◆ Problem statement
Two lines mark the range in the entries below: the one holding "have hs : ContDiff" and the one holding "(hs.contDiffOn.div (contDiff_id.pow 12).contDiffOn". Set down those two and all lines between them, exactly.

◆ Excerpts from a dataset
- - - -

import Mathlib.Analysis.SpecialFunctions.Trigonometric.Deriv
import Mathlib.Analysis.SpecialFunctions.Pow.Real
import Mathlib.Analysis.Calculus.Deriv.MeanValue
import Mathlib.Analysis.Calculus.ContDiff.Deriv
import HarnessLib

/-!
# Focusing of an admissible oscillatory tail under the free wave equation

For the free wave equation `□φ = 0` on `ℝ^{1+3}` with radial Cauchy data `φ(0, ·) = φ₀(|x|)`,
`∂ₜφ(0, ·) = 0`, Kirchhoff's formula (spherical means) gives the value at the centre
`φ(t, 0) = ∂ₜ (t φ₀(t)) = (r φ₀)'(t)` (Evans, *Partial Differential Equations*, 2nd ed., §2.4.1 (c),
formula (22) with `g = φ₀`, `h = 0`; equivalently `ψ := rφ` solves the 1D wave equation with odd
reflection).  Take the oscillatory tail `φ₀(r) = sin(r⁵) / r¹²` (away from `r = 0`).  It lies in the
Dafermos–Rodnianski class `o₂(r⁻¹)` of strongly asymptotically flat perturbations
(`r φ₀ → 0`, `r² φ₀' → 0`, `r³ φ₀'' → 0`; arXiv:0811.0354, App. B.2.3; in this tree
`AFEnd.IsStronglyAsymptoticallyFlatDR`, which controls two derivatives of `h` only), while its third
derivative grows like `r`.  The focal value is `f(t) := (rφ₀)'(t) = 5 cos(t⁵)/t⁷ − 11 sin(t⁵)/t¹²`
(`hasDerivAt_mul_focusingTail`), and this file proves that its second time derivative — the size of
`∂²φ`, i.e. of the (linearised) curvature, at the focus — is UNBOUNDED as `t → ∞`
(`not_bddAbove_deriv_deriv_focalValue`: for every `C` there is `t ≥ 1` with `|f''(t)| > C`; the
growth is `≍ t`).  The proof avoids computing `f''`: at the three consecutive points `t` with
`t⁵ ∈ {(2m+1)π, (2m+2)π, (2m+3)π}` the value `f` alternates in sign with size `5/t⁷`, the points are
`≤ 2π/(5t⁴)` apart, and two applications of the mean value theorem turn a bound `|f''| ≤ C` into
`C ≳ t`.

Why it is here (statement hygiene for the `FinalStateConjecture` routes, not a result about them):
incoming radiation stored in an ADMISSIBLE tail (weighted `C² × C¹`-small, even `→ 0` as its support
recedes) refocuses at arbitrarily late times with unbounded second derivatives at the focal world-line
although its energy tends to `0`; so pointwise-sup `Cᵏ` closeness to a stationary background on slabs
that keep meeting the focal world-line fails for `k ≥ 2` on such data, at the linear level.  See the
crux memo `Cruxes/SubconvergentEraGeneric/K_HONESTY_AUDIT.md` §5 and the far-wild-tail record of crux
GapExhaustion (stmt-FinalStateConjecture-10808).

## References
* L. C. Evans, *Partial Differential Equations*, 2nd ed., AMS 2010, §2.4.1 (c) (Kirchhoff's formula).
* M. Dafermos, I. Rodnianski, *Lectures on black holes and linear waves*, arXiv:0811.0354, App. B.2.3.
-/

noncomputable section

open Real Set

namespace Literature.Analysis.PDE

/-- **The focal value is the derivative of `r φ₀`.**  For `φ₀(r) = sin(r⁵)/r¹²` one has
`r φ₀(r) = sin(r⁵)/r¹¹` (for `r ≠ 0`) and `(rφ₀)'(t) = 5 cos(t⁵)/t⁷ − 11 sin(t⁵)/t¹²`; by Kirchhoff's
formula this is the value at the centre, at time `t`, of the solution of the free wave equation on
`ℝ^{1+3}` with data `(φ₀, 0)`.  Evans 2010, §2.4.1 (c). [cite: Evans2010, §2.4.1 (c)] -/
theorem hasDerivAt_mul_focusingTail {t : ℝ} (ht : t ≠ 0) :
    HasDerivAt (fun r : ℝ => Real.sin (r ^ 5) / r ^ 11)
      (5 * Real.cos (t ^ 5) / t ^ 7 - 11 * Real.sin (t ^ 5) / t ^ 12) t := by
  have h1 : HasDerivAt (fun r : ℝ => Real.sin (r ^ 5)) (Real.cos (t ^ 5) * (5 * t ^ 4)) t := by
    simpa using (hasDerivAt_pow 5 t).sin
  have h3 : HasDerivAt (fun r : ℝ => Real.sin (r ^ 5) / r ^ 11)
      ((Real.cos (t ^ 5) * (5 * t ^ 4) * t ^ 11 - Real.sin (t ^ 5) * (((11 : ℕ) : ℝ) * t ^ (11 - 1))) /
        (t ^ 11) ^ 2) t :=
    h1.div (hasDerivAt_pow 11 t) (pow_ne_zero 11 ht)
  refine h3.congr_deriv ?_
  rw [show (11 - 1 : ℕ) = 10 from rfl, div_sub_div _ _ (pow_ne_zero 7 ht) (pow_ne_zero 12 ht),
    div_eq_div_iff (by positivity) (by positivity)]
  push_cast
  ring

/-- Elementary spacing estimate: for `0 ≤ a ≤ b`, `(b − a) · 5a⁴ ≤ b⁵ − a⁵` (each of the five
terms of `(b⁵ − a⁵)/(b − a)` is at least `a⁴`). [folklore] -/
theorem sub_mul_five_pow_four_le {a b : ℝ} (ha : 0 ≤ a) (hab : a ≤ b) :
    (b - a) * (5 * a ^ 4) ≤ b ^ 5 - a ^ 5 := by
  have hid : b ^ 5 - a ^ 5 = (b - a) * (b ^ 4 + b ^ 3 * a + b ^ 2 * a ^ 2 + b * a ^ 3 + a ^ 4) := by
    ring
  have t1 : a ^ 4 ≤ b ^ 4 := pow_le_pow_left₀ ha hab 4
  have t2 : a ^ 3 * a ≤ b ^ 3 * a := mul_le_mul_of_nonneg_right (pow_le_pow_left₀ ha hab 3) ha
  have t3 : a ^ 2 * a ^ 2 ≤ b ^ 2 * a ^ 2 :=
    mul_le_mul_of_nonneg_right (pow_le_pow_left₀ ha hab 2) (pow_nonneg ha 2)
  have t4 : a * a ^ 3 ≤ b * a ^ 3 := mul_le_mul_of_nonneg_right hab (pow_nonneg ha 3)
  have hsum : 5 * a ^ 4 ≤ b ^ 4 + b ^ 3 * a + b ^ 2 * a ^ 2 + b * a ^ 3 + a ^ 4 := by
    nlinarith [t1, t2, t3, t4]
  rw [hid]
  exact mul_le_mul_of_nonneg_left hsum (sub_nonneg.2 hab)

/-- **Slope-drop lemma** (mean value theorem twice).  If `f` and `deriv f` are differentiable on
`[x₀, x₂]`, `x₀ < x₁ < x₂`, `f x₀ ≤ 0`, `0 ≤ f x₁`, `f x₂ ≤ 0`, and `|f''| ≤ C` on `(x₀, x₂)`, then
`2 f(x₁) ≤ C (x₂ − x₀)²`: the secant slopes on `[x₀, x₁]` and `[x₁, x₂]` are `≥ f(x₁)/(x₂ − x₀)` resp.
`≤ −f(x₁)/(x₂ − x₀)`, both are values of `f'`, and `f'` is `C`-Lipschitz on `(x₀, x₂)`. [folklore] -/
theorem two_mul_le_of_abs_deriv_deriv_le {f : ℝ → ℝ} {x₀ x₁ x₂ C : ℝ} (h01 : x₀ < x₁)
    (h12 : x₁ < x₂) (hf : DifferentiableOn ℝ f (Icc x₀ x₂))
    (hf' : DifferentiableOn ℝ (deriv f) (Icc x₀ x₂)) (hfx₀ : f x₀ ≤ 0) (hfx₁ : 0 ≤ f x₁)
    (hfx₂ : f x₂ ≤ 0) (hC : ∀ t ∈ Ioo x₀ x₂, |deriv (deriv f) t| ≤ C) :
    2 * f x₁ ≤ C * (x₂ - x₀) ^ 2 := by
  have h02 : x₀ < x₂ := h01.trans h12
  have hd₀ : 0 < x₁ - x₀ := sub_pos.2 h01
  have hd₁ : 0 < x₂ - x₁ := sub_pos.2 h12
  have hd : 0 < x₂ - x₀ := sub_pos.2 h02
  have hI₀ : Icc x₀ x₁ ⊆ Icc x₀ x₂ := Icc_subset_Icc le_rfl h12.le
  have hI₁ : Icc x₁ x₂ ⊆ Icc x₀ x₂ := Icc_subset_Icc h01.le le_rfl
  obtain ⟨ξ₀, hξ₀, hξ₀'⟩ := exists_deriv_eq_slope f h01 (hf.continuousOn.mono hI₀)
    (hf.mono (Ioo_subset_Icc_self.trans hI₀))
  obtain ⟨ξ₁, hξ₁, hξ₁'⟩ := exists_deriv_eq_slope f h12 (hf.continuousOn.mono hI₁)
    (hf.mono (Ioo_subset_Icc_self.trans hI₁))
  have hξ : ξ₀ < ξ₁ := hξ₀.2.trans hξ₁.1
  have hIξ : Icc ξ₀ ξ₁ ⊆ Icc x₀ x₂ := Icc_subset_Icc hξ₀.1.le hξ₁.2.le
  obtain ⟨η, hη, hη'⟩ := exists_deriv_eq_slope (deriv f) hξ (hf'.continuousOn.mono hIξ)
    (hf'.mono (Ioo_subset_Icc_self.trans hIξ))
  have hηmem : η ∈ Ioo x₀ x₂ := ⟨hξ₀.1.trans hη.1, hη.2.trans hξ₁.2⟩
  have hbd := hC η hηmem
  have hC0 : 0 ≤ C := (abs_nonneg _).trans hbd
  -- lower bound on the slope drop
  have hs₀ : f x₁ / (x₂ - x₀) ≤ deriv f ξ₀ := by
    rw [hξ₀']
    have h1 : f x₁ / (x₂ - x₀) ≤ f x₁ / (x₁ - x₀) :=
      div_le_div_of_nonneg_left hfx₁ hd₀ (by linarith)
    have h2 : f x₁ / (x₁ - x₀) ≤ (f x₁ - f x₀) / (x₁ - x₀) :=
      div_le_div_of_nonneg_right (by linarith) hd₀.le
    exact h1.trans h2
  have hs₁ : deriv f ξ₁ ≤ -(f x₁ / (x₂ - x₀)) := by
    rw [hξ₁']
    have h1 : (f x₂ - f x₁) / (x₂ - x₁) ≤ (-f x₁) / (x₂ - x₁) :=
      div_le_div_of_nonneg_right (by linarith) hd₁.le
    have h2 : f x₁ / (x₂ - x₀) ≤ f x₁ / (x₂ - x₁) :=
      div_le_div_of_nonneg_left hfx₁ hd₁ (by linarith)
    rw [neg_div] at h1
    linarith
  -- upper bound on the slope drop from `|f''| ≤ C`
  have hηd : 0 < ξ₁ - ξ₀ := sub_pos.2 hξ
  have hup : deriv f ξ₀ - deriv f ξ₁ ≤ C * (x₂ - x₀) := by
    have h1 : deriv f ξ₁ - deriv f ξ₀ = deriv (deriv f) η * (ξ₁ - ξ₀) := by
      rw [hη', div_mul_cancel₀ _ hηd.ne']
    have h2 : |deriv f ξ₀ - deriv f ξ₁| ≤ C * (ξ₁ - ξ₀) := by
      rw [abs_sub_comm, h1, abs_mul, abs_of_pos hηd]
      exact mul_le_mul_of_nonneg_right hbd hηd.le
    have h3 : C * (ξ₁ - ξ₀) ≤ C * (x₂ - x₀) :=
      mul_le_mul_of_nonneg_left (by linarith [hξ₀.1, hξ₁.2]) hC0
    exact ((le_abs_self _).trans h2).trans h3
  -- combine
  have h : 2 * (f x₁ / (x₂ - x₀)) ≤ C * (x₂ - x₀) := by linarith
  rw [mul_div_assoc', div_le_iff₀ hd] at h
  nlinarith [h]

/-- **Three consecutive half-periods of `sin(t⁵)`.**  For every `m : ℕ` there are
`0 < x₀ < x₁ < x₂` with `x₀⁵ = (2m+1)π`, `x₁⁵ = (2m+2)π`, `x₂⁵ = (2m+3)π`, hence `x₁ ≤ 2x₀` and
`(x₂ − x₀) · 5x₀⁴ ≤ 2π` (the points crowd together like `t⁻⁴`). [folklore] -/
theorem exists_three_fifth_roots (m : ℕ) :
    ∃ x₀ x₁ x₂ : ℝ, 1 < x₀ ∧ x₀ < x₁ ∧ x₁ < x₂ ∧ x₀ ^ 5 = ((2 * m + 1 : ℕ) : ℝ) * π ∧
      x₁ ^ 5 = ((2 * m + 2 : ℕ) : ℝ) * π ∧ x₂ ^ 5 = ((2 * m + 3 : ℕ) : ℝ) * π ∧
      x₁ ≤ 2 * x₀ ∧ (x₂ - x₀) * (5 * x₀ ^ 4) ≤ 2 * π := by
  have hπ := Real.pi_pos
  obtain ⟨x₀, hx₀nn, h05⟩ : ∃ x : ℝ, 0 ≤ x ∧ x ^ 5 = ((2 * m + 1 : ℕ) : ℝ) * π :=
    ⟨_, Real.rpow_nonneg (by positivity) _, Real.rpow_inv_natCast_pow (by positivity) (by norm_num)⟩
  obtain ⟨x₁, hx₁nn, h15⟩ : ∃ x : ℝ, 0 ≤ x ∧ x ^ 5 = ((2 * m + 2 : ℕ) : ℝ) * π :=
    ⟨_, Real.rpow_nonneg (by positivity) _, Real.rpow_inv_natCast_pow (by positivity) (by norm_num)⟩
  obtain ⟨x₂, hx₂nn, h25⟩ : ∃ x : ℝ, 0 ≤ x ∧ x ^ 5 = ((2 * m + 3 : ℕ) : ℝ) * π :=
    ⟨_, Real.rpow_nonneg (by positivity) _, Real.rpow_inv_natCast_pow (by positivity) (by norm_num)⟩
  have h1x₀ : 1 < x₀ := by
    refine lt_of_pow_lt_pow_left₀ 5 hx₀nn ?_
    rw [one_pow, h05]
    have : (1 : ℝ) ≤ ((2 * m + 1 : ℕ) : ℝ) := by exact_mod_cast Nat.succ_le_succ (Nat.zero_le _)
    nlinarith [Real.two_le_pi]
  have h01 : x₀ < x₁ := by
    refine lt_of_pow_lt_pow_left₀ 5 hx₁nn ?_
    rw [h05, h15]; gcongr; omega
  have h12 : x₁ < x₂ := by
    refine lt_of_pow_lt_pow_left₀ 5 hx₂nn ?_
    rw [h15, h25]; gcongr; omega
  refine ⟨x₀, x₁, x₂, h1x₀, h01, h12, h05, h15, h25, ?_, ?_⟩
  · refine le_of_pow_le_pow_left₀ (by norm_num : (5 : ℕ) ≠ 0) (by linarith) ?_
    rw [mul_pow, h15, h05]; push_cast; nlinarith
  · have h2π : x₂ ^ 5 - x₀ ^ 5 = 2 * π := by rw [h25, h05]; push_cast; ring
    exact (sub_mul_five_pow_four_le hx₀nn (h01.trans h12).le).trans h2π.le

/-- **The second time derivative of the focal value is unbounded** (linear focusing of an
admissible oscillatory tail).  With `f(t) = 5 cos(t⁵)/t⁷ − 11 sin(t⁵)/t¹²` — the value at the centre
of the free wave with radial data `(sin(r⁵)/r¹², 0)`, see `hasDerivAt_mul_focusingTail` — for every
`C` there is `t ≥ 1` with `|f''(t)| > C` (in fact `|f''(t)| ≳ t` along `t⁵ ∈ πℕ`), although the data
are `o₂(r⁻¹)`-small at infinity.  Proof: `two_mul_le_of_abs_deriv_deriv_le` at the points of
`exists_three_fifth_roots`, where `f = ∓5/t⁷`.  Evans 2010, §2.4.1 (c); Dafermos–Rodnianski
arXiv:0811.0354, App. B.2.3 (the class `o₂`). [cite: Evans2010, §2.4.1 (c)] -/
theorem not_bddAbove_deriv_deriv_focalValue (C : ℝ) :
    ∃ t : ℝ, 1 ≤ t ∧ C < |deriv (deriv
      (fun r : ℝ => 5 * Real.cos (r ^ 5) / r ^ 7 - 11 * Real.sin (r ^ 5) / r ^ 12)) t| := by
  set f : ℝ → ℝ := fun r => 5 * Real.cos (r ^ 5) / r ^ 7 - 11 * Real.sin (r ^ 5) / r ^ 12 with hf
  by_contra! hC
  -- regularity of `f` on `(0, ∞)`
  have hcd : ContDiffOn ℝ 2 f (Ioi 0) := by
    have hc : ContDiff ℝ 2 (fun r : ℝ => 5 * Real.cos (r ^ 5)) :=
      contDiff_const.mul (Real.contDiff_cos.comp (contDiff_id.pow 5))
    have hs : ContDiff ℝ 2 (fun r : ℝ => 11 * Real.sin (r ^ 5)) :=
      contDiff_const.mul (Real.contDiff_sin.comp (contDiff_id.pow 5))
    refine (hc.contDiffOn.div (contDiff_id.pow 7).contDiffOn fun x hx => ?_).sub
      (hs.contDiffOn.div (contDiff_id.pow 12).contDiffOn fun x hx => ?_)
    · exact pow_ne_zero 7 (ne_of_gt hx)
    · exact pow_ne_zero 12 (ne_of_gt hx)
  have hdiff : DifferentiableOn ℝ f (Ioi 0) := hcd.differentiableOn (by norm_num)
  have hcd' : ContDiffOn ℝ 1 (deriv f) (Ioi 0) := hcd.deriv_of_isOpen isOpen_Ioi (by norm_num)
  have hdiff' : DifferentiableOn ℝ (deriv f) (Ioi 0) := hcd'.differentiableOn one_ne_zero
  -- a large odd multiple of `π` and the three points
  have hπ := Real.pi_pos
  obtain ⟨m, hm⟩ := exists_nat_gt ((40 * |C| + 40) ^ 5 / π)
  have hmπ : (40 * |C| + 40) ^ 5 < ((2 * m + 1 : ℕ) : ℝ) * π := by
    rw [div_lt_iff₀ hπ] at hm
    have : (m : ℝ) * π ≤ ((2 * m + 1 : ℕ) : ℝ) * π := by
      gcongr; omega
    linarith
  obtain ⟨x₀, x₁, x₂, h1x₀, h01, h12, h05, h15, h25, hx₁le, hgap⟩ := exists_three_fifth_roots m
  have hx₀pos : 0 < x₀ := by linarith
  have hx₁pos : 0 < x₁ := hx₀pos.trans h01
  have hCx₀ : 40 * |C| + 40 < x₀ := by
    refine lt_of_pow_lt_pow_left₀ 5 hx₀pos.le ?_
    rw [h05]; exact hmπ
  -- values of `f` at the three points
  have hf₀ : f x₀ = -5 / x₀ ^ 7 := by
    have hc : Real.cos (x₀ ^ 5) = -1 := by
      rw [h05, Real.cos_nat_mul_pi]; exact Odd.neg_one_pow ⟨m, rfl⟩
    have hs : Real.sin (x₀ ^ 5) = 0 := by rw [h05]; exact Real.sin_nat_mul_pi _
    simp only [hf, hc, hs]; ring
  have hf₁ : f x₁ = 5 / x₁ ^ 7 := by
    have hc : Real.cos (x₁ ^ 5) = 1 := by
      rw [h15, Real.cos_nat_mul_pi]; exact Even.neg_one_pow ⟨m + 1, by ring⟩
    have hs : Real.sin (x₁ ^ 5) = 0 := by rw [h15]; exact Real.sin_nat_mul_pi _
    simp only [hf, hc, hs]; ring
  have hf₂ : f x₂ = -5 / x₂ ^ 7 := by
    have hc : Real.cos (x₂ ^ 5) = -1 := by
      rw [h25, Real.cos_nat_mul_pi]; exact Odd.neg_one_pow ⟨m + 1, by ring⟩
    have hs : Real.sin (x₂ ^ 5) = 0 := by rw [h25]; exact Real.sin_nat_mul_pi _
    simp only [hf, hc, hs]; ring
  have hx₀7 : 0 < x₀ ^ 7 := pow_pos hx₀pos 7
  have hx₁7 : 0 < x₁ ^ 7 := pow_pos hx₁pos 7
  have hx₂7 : 0 < x₂ ^ 7 := pow_pos (hx₁pos.trans h12) 7
  have hfx₀ : f x₀ ≤ 0 := by rw [hf₀, div_le_iff₀ hx₀7]; norm_num
  have hfx₁ : 0 ≤ f x₁ := by rw [hf₁]; exact (div_pos (by norm_num) hx₁7).le
  have hfx₂ : f x₂ ≤ 0 := by rw [hf₂, div_le_iff₀ hx₂7]; norm_num
  -- the slope-drop lemma on `[x₀, x₂] ⊆ (0, ∞)`
  have hsub : Icc x₀ x₂ ⊆ Ioi 0 := fun y hy => hx₀pos.trans_le hy.1
  have hkey := two_mul_le_of_abs_deriv_deriv_le h01 h12 (hdiff.mono hsub) (hdiff'.mono hsub)
    hfx₀ hfx₁ hfx₂ fun t ht => hC t (h1x₀.le.trans ht.1.le)
  -- `10 / x₁⁷ ≤ C (x₂ - x₀)²` with `x₁⁷ ≤ 128 x₀⁷` and `(x₂ - x₀) ≤ 2π/(5 x₀⁴)`
  rw [hf₁] at hkey
  have hC0 : 0 ≤ C := by
    have h1 : 0 < 2 * (5 / x₁ ^ 7) := by positivity
    have h2 : 0 < (x₂ - x₀) ^ 2 := pow_pos (sub_pos.2 (h01.trans h12)) 2
    nlinarith
  have hd : 0 < x₂ - x₀ := sub_pos.2 (h01.trans h12)
  have hx₀4 : 0 < 5 * x₀ ^ 4 := mul_pos (by norm_num) (pow_pos hx₀pos 4)
  have hgap' : x₂ - x₀ ≤ 2 * π / (5 * x₀ ^ 4) := by rwa [le_div_iff₀ hx₀4]
  have hsq : (x₂ - x₀) ^ 2 ≤ (2 * π / (5 * x₀ ^ 4)) ^ 2 := pow_le_pow_left₀ hd.le hgap' 2
  have hx₁7le : x₁ ^ 7 ≤ 128 * x₀ ^ 7 := by
    calc x₁ ^ 7 ≤ (2 * x₀) ^ 7 := pow_le_pow_left₀ hx₁pos.le hx₁le 7
      _ = 128 * x₀ ^ 7 := by ring
  -- `10 ≤ C (x₂-x₀)² x₁⁷ ≤ C (2π/(5x₀⁴))² · 128 x₀⁷ = 512 C π² / (25 x₀)`
  have h1 : 10 ≤ C * (x₂ - x₀) ^ 2 * x₁ ^ 7 := by
    rw [mul_div_assoc', div_le_iff₀ hx₁7] at hkey
    linarith
  have h2 : C * (x₂ - x₀) ^ 2 * x₁ ^ 7 ≤ C * (2 * π / (5 * x₀ ^ 4)) ^ 2 * (128 * x₀ ^ 7) :=
    mul_le_mul (mul_le_mul_of_nonneg_left hsq hC0) hx₁7le hx₁7.le
      (mul_nonneg hC0 (sq_nonneg _))
  have h3 : C * (2 * π / (5 * x₀ ^ 4)) ^ 2 * (128 * x₀ ^ 7) = 512 * C * π ^ 2 / (25 * x₀) := by
    field_simp
    ring
  have h4 : 10 ≤ 512 * C * π ^ 2 / (25 * x₀) := by linarith [h1, h2, h3.le, h3.ge]
  rw [le_div_iff₀ (by linarith)] at h4
  have hπ2 : π ^ 2 ≤ 16 := by nlinarith [Real.pi_le_four, hπ]
  have h16 : 512 * C * π ^ 2 ≤ 512 * C * 16 := mul_le_mul_of_nonneg_left hπ2 (by linarith)
  linarith [le_abs_self C]

end Literature.Analysis.PDE

end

- - - -

◆ Response
    have hs : ContDiff ℝ 2 (fun r : ℝ => 11 * Real.sin (r ^ 5)) :=
      contDiff_const.mul (Real.contDiff_sin.comp (contDiff_id.pow 5))
    refine (hc.contDiffOn.div (contDiff_id.pow 7).contDiffOn fun x hx => ?_).sub
      (hs.contDiffOn.div (contDiff_id.pow 12).contDiffOn fun x hx => ?_)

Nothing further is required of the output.